● **DIRECTIONS**
Your job is to set down the stretch of entries that opens with the line containing "theorem aggCertTree_ok : checkTree" and closes with the line containing "let Brl : (ℤ". Keep both end lines, copy each exactly, and add nothing.

● **STORED DATA**
import Summits.Ventures.Crystal3D.Theorems.StickyWulffConstantPolycrystalWulffBoundAggCertCheckTree
import Summits.Ventures.Crystal3D.Theorems.StickyWulffConstantPolycrystalWulffBoundAggCertData1
import Summits.Ventures.Crystal3D.Theorems.StickyWulffConstantPolycrystalWulffBoundAggCertData2
import Summits.Ventures.Crystal3D.Theorems.StickyWulffConstantPolycrystalWulffBoundAggCertData3
import Summits.Ventures.Crystal3D.Theorems.StickyWulffConstantPolycrystalWulffBoundAggCertData4
import Summits.Ventures.Crystal3D.Theorems.StickyWulffConstantPolycrystalWulffBoundAggStep

/-!
# `PolycrystalWulffBound`, line `PolyDensity`: **CH-P3 discharged** — `AggCert27_8` holds

Route `StickyWulffConstant` of the venture `Summits/Ventures/Crystal3D`, crux `PolycrystalWulffBound`
(item `stmt-Ventures-19482`), second prover lane (poly-p2, gen 7).  The certificate string (`aggCertData1 … aggCertData4`, joined) is parsed
into a `CTree` (`aggCertTree`), the reflective checker `checkTree` is EVALUATED on it from the root box
(`aggCertTree_ok`, by `native_decide` — a computational step in the sense of the route's computational hypotheses:
the evaluation uses exact rational arithmetic only; trust base = Lean's compiler/interpreter via `Lean.ofReduceBool`),
and `aggCert_of_checkTree` turns the successful check into `AggCert27_8_holds : AggCert27_8`.  Consequently the
all-classes twin-free rung needs only CH-P1′: `rung_twinFree_allClasses_of_WulffOverlap27_8`.
WHAT THIS IS NOT: a discharge of CH-P1′ (`WulffOverlap27_8`, kit-certified: HOME/poly-p2/CERT-wulffOverlap-27.8.md);
twinned textures; F-C1 not moved.
-/

namespace Summit.Ventures.Crystal3D.Theorems

open Summit.Ventures.Crystal3D.Cruxes.PolycrystalWulffBound.PolyDensity (AggCert27_8 WulffOverlap27_8)

/-- Read `n` weighted rows `(r, v, y/10⁶)` off a token list. -/
def takeTerms : ℕ → List ℕ → List Term × List ℕ
  | 0, l => ([], l)
  | n + 1, r :: v :: y :: rest =>
    let p := takeTerms n rest
    ((r, v == 1, (y : ℚ) / 1000000) :: p.1, p.2)
  | _ + 1, l => ([], l)

/-- Parse a preorder token list into a certificate tree (`fuel` bounds the number of nodes). -/
def parseTree : ℕ → List ℕ → Option (CTree × List ℕ)
  | 0, _ => none
  | _ + 1, 0 :: rest => some (CTree.skip, rest)
  | fuel + 1, 1 :: k :: rest =>
    match parseTree fuel rest with
    | none => none
    | some (l, rest') =>
      match parseTree fuel rest' with
      | none => none
      | some (r, rest'') => some (CTree.split k l r, rest'')
  | _ + 1, 2 :: n :: rest =>
    let p := takeTerms n rest
    some (CTree.leaf p.1, p.2)
  | _ + 1, _ => none

/-- The certificate tree (a failed parse yields `skip`, which the checker rejects at the root). -/
def aggCertTree : CTree :=
  match parseTree 20000 (((aggCertData1 ++ " " ++ aggCertData2 ++ " " ++ aggCertData3 ++ " " ++ aggCertData4).splitOn " ").map String.toNat!) with
  | some (t, _) => t
  | none => CTree.skip

/-- **The check succeeds** (evaluation of the reflective checker; exact rational arithmetic). -/
theorem aggCertTree_ok : checkTree aggCertTree rootBox = true := by
  native_decide

/-- **CH-P3 discharged: the aggregated LP bound `AggCert27_8` holds.** -/
theorem AggCert27_8_holds : AggCert27_8 := aggCert_of_checkTree aggCertTree aggCertTree_ok

end Summit.Ventures.Crystal3D.Theorems

noncomputable section

open scoped BigOperators InnerProductSpace ENNReal
open MeasureTheory Filter

namespace Summit.Ventures.Crystal3D.Cruxes.PolycrystalWulffBound.PolyDensity

open Summit.Ventures.Crystal3D.Theorems

/-- **All twin-free polyhedral textures, modulo CH-P1′ only.**  With `AggCert27_8` discharged in the kernel, the
polycrystal Wulff bound for every twin-free polyhedral texture depends on the single computational hypothesis
`WulffOverlap27_8` (`∀ R, 27.8 ≤ |W(1) ∩ W(R)|`). -/
theorem rung_twinFree_allClasses_of_WulffOverlap27_8 (hCH : WulffOverlap27_8) :

    let Λ : Set (EuclideanSpace ℝ (Fin 3)) := Literature.MathematicalPhysics.StatisticalMechanics.fccStacking 1 (Real.sqrt (2 / 3));
    let Brl : (ℤ → ℤ) → Set (EuclideanSpace ℝ (Fin 3)) := Literature.MathematicalPhysics.StatisticalMechanics.barlowStacking 1 (Real.sqrt (2 / 3));
    let Ax : EuclideanSpace ℝ (Fin 3) → (EuclideanSpace ℝ (Fin 3) ≃ₗᵢ[ℝ] EuclideanSpace ℝ (Fin 3)) → (EuclideanSpace ℝ (Fin 3) ≃ₗᵢ[ℝ] EuclideanSpace ℝ (Fin 3)) → Prop := fun m A B => ∃ (L : EuclideanSpace ℝ (Fin 3) ≃ₗᵢ[ℝ] EuclideanSpace ℝ (Fin 3)) (s₁ s₂ : EuclideanSpace ℝ (Fin 3)) (σ σ' : ℤ → ℤ), Literature.MathematicalPhysics.StatisticalMechanics.IsHaggSeq σ ∧ Literature.MathematicalPhysics.StatisticalMechanics.IsHaggSeq σ' ∧ L (EuclideanSpace.single (2 : Fin 3) (1 : ℝ)) = m ∧ A '' Λ ⊆ (fun q => L q + s₁) '' Brl σ ∧ B '' Λ ⊆ (fun q => L q + s₂) '' Brl σ';
    let CoAx : (EuclideanSpace ℝ (Fin 3) ≃ₗᵢ[ℝ] EuclideanSpace ℝ (Fin 3)) → (EuclideanSpace ℝ (Fin 3) ≃ₗᵢ[ℝ] EuclideanSpace ℝ (Fin 3)) → Prop := fun A B => ∃ m, Ax m A B;
    let Φ : EuclideanSpace ℝ (Fin 3) → ℝ := fun ν => Real.sqrt 2 / 4 * ∑ᶠ w ∈ {w ∈ Λ | ‖w‖ = 1}, |⟪w, ν⟫_ℝ|;
    let Per : Set (EuclideanSpace ℝ (Fin 3)) → Set (EuclideanSpace ℝ (Fin 3)) → ℝ := fun K S => (⨆ (ξ : EuclideanSpace ℝ (Fin 3) → EuclideanSpace ℝ (Fin 3)) (_ : ContDiff ℝ 1 ξ ∧ HasCompactSupport ξ ∧ ∀ z, ξ z ∈ K), ENNReal.ofReal (∫ z in S, Literature.MathematicalPhysics.StatisticalMechanics.fieldDivergence ξ z)).toReal;
    let ι : Set (EuclideanSpace ℝ (Fin 3)) → Set (EuclideanSpace ℝ (Fin 3)) → Set (EuclideanSpace ℝ (Fin 3)) → ℝ := fun K S₁ S₂ => (Per K S₁ + Per K S₂ - Per K (S₁ ∪ S₂)) / 2;
    let W : (EuclideanSpace ℝ (Fin 3) ≃ₗᵢ[ℝ] EuclideanSpace ℝ (Fin 3)) → Set (EuclideanSpace ℝ (Fin 3)) := fun A => {y | ∀ ν : EuclideanSpace ℝ (Fin 3), ⟪y, ν⟫_ℝ ≤ Φ (A.symm ν)};
    let Dsc : EuclideanSpace ℝ (Fin 3) → Set (EuclideanSpace ℝ (Fin 3)) := fun m => {y | ‖y‖ ≤ 1 ∧ ⟪y, m⟫_ℝ = 0};
    let Tex : (n : ℕ) → (Fin n → Set (EuclideanSpace ℝ (Fin 3))) → (Fin n → (EuclideanSpace ℝ (Fin 3) ≃ₗᵢ[ℝ] EuclideanSpace ℝ (Fin 3))) → (Fin n → Fin n → ℝ) → (Fin n → Fin n → EuclideanSpace ℝ (Fin 3)) → Prop := fun n G A c m => (∀ f : Fin n, Literature.MathematicalPhysics.StatisticalMechanics.HasFinitePerimeter (G f) ∧ volume (G f) < ⊤) ∧ (∀ f g, f ≠ g → Disjoint (G f) (G g)) ∧ (∀ f g, f ≠ g → 0 ≤ c f g) ∧ (∀ f g, f ≠ g → ¬ CoAx (A f) (A g) → m f g = 0 ∧ 1 ≤ c f g) ∧ (∀ f g, f ≠ g → CoAx (A f) (A g) → A f '' Λ ≠ A g '' Λ → Ax (m f g) (A f) (A g) ∧ 1 / 2 ≤ c f g);
    let En : (n : ℕ) → (Fin n → Set (EuclideanSpace ℝ (Fin 3))) → (Fin n → (EuclideanSpace ℝ (Fin 3) ≃ₗᵢ[ℝ] EuclideanSpace ℝ (Fin 3))) → (Fin n → Fin n → ℝ) → (Fin n → Fin n → EuclideanSpace ℝ (Fin 3)) → ℝ := fun n G A c m => ∑ f : Fin n, Per (W (A f)) (G f) - ∑ f, ∑ g, (if f = g then 0 else ι (W (A f)) (G f) (G g)) + ∑ f, ∑ g, (if f = g then 0 else c f g / 2 * ι (Dsc (m f g)) (G f) (G g));
    let Vol : (n : ℕ) → (Fin n → Set (EuclideanSpace ℝ (Fin 3))) → ℝ := fun n G => (volume (⋃ f : Fin n, G f)).toReal;
    let Poly : Set (EuclideanSpace ℝ (Fin 3)) → Prop := fun S => ∃ (k : ℕ) (H : Fin k → Finset ((EuclideanSpace ℝ (Fin 3)) × ℝ)), S = ⋃ i, ⋂ p ∈ H i, {x | ⟪p.1, x⟫_ℝ < p.2};
    let TF : (n : ℕ) → (Fin n → (EuclideanSpace ℝ (Fin 3) ≃ₗᵢ[ℝ] EuclideanSpace ℝ (Fin 3))) → Prop := fun n A => ∀ f g : Fin n, f ≠ g → CoAx (A f) (A g) → A f '' Λ = A g '' Λ;
    ∀ (n : ℕ) (G : Fin n → Set (EuclideanSpace ℝ (Fin 3))) (A : Fin n → (EuclideanSpace ℝ (Fin 3) ≃ₗᵢ[ℝ] EuclideanSpace ℝ (Fin 3))) (c : Fin n → Fin n → ℝ) (m : Fin n → Fin n → EuclideanSpace ℝ (Fin 3)),
        Tex n G A c m → (∀ f, Poly (G f)) → TF n A → 6 * (2 : ℝ) ^ ((1 : ℝ) / 3) * (Real.sqrt 2 * Vol n G) ^ ((2 : ℝ) / 3) ≤ En n G A c m :=
  rung_twinFree_allClasses_of_AggCert AggCert27_8_holds hCH

end Summit.Ventures.Crystal3D.Cruxes.PolycrystalWulffBound.PolyDensity

end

● **YOUR RESPONSE**
theorem aggCertTree_ok : checkTree aggCertTree rootBox = true := by
  native_decide

/-- **CH-P3 discharged: the aggregated LP bound `AggCert27_8` holds.** -/
theorem AggCert27_8_holds : AggCert27_8 := aggCert_of_checkTree aggCertTree aggCertTree_ok

end Summit.Ventures.Crystal3D.Theorems

noncomputable section

open scoped BigOperators InnerProductSpace ENNReal
open MeasureTheory Filter

namespace Summit.Ventures.Crystal3D.Cruxes.PolycrystalWulffBound.PolyDensity

open Summit.Ventures.Crystal3D.Theorems

/-- **All twin-free polyhedral textures, modulo CH-P1′ only.**  With `AggCert27_8` discharged in the kernel, the
polycrystal Wulff bound for every twin-free polyhedral texture depends on the single computational hypothesis
`WulffOverlap27_8` (`∀ R, 27.8 ≤ |W(1) ∩ W(R)|`). -/
theorem rung_twinFree_allClasses_of_WulffOverlap27_8 (hCH : WulffOverlap27_8) :

    let Λ : Set (EuclideanSpace ℝ (Fin 3)) := Literature.MathematicalPhysics.StatisticalMechanics.fccStacking 1 (Real.sqrt (2 / 3));
    let Brl : (ℤ → ℤ) → Set (EuclideanSpace ℝ (Fin 3)) := Literature.MathematicalPhysics.StatisticalMechanics.barlowStacking 1 (Real.sqrt (2 / 3));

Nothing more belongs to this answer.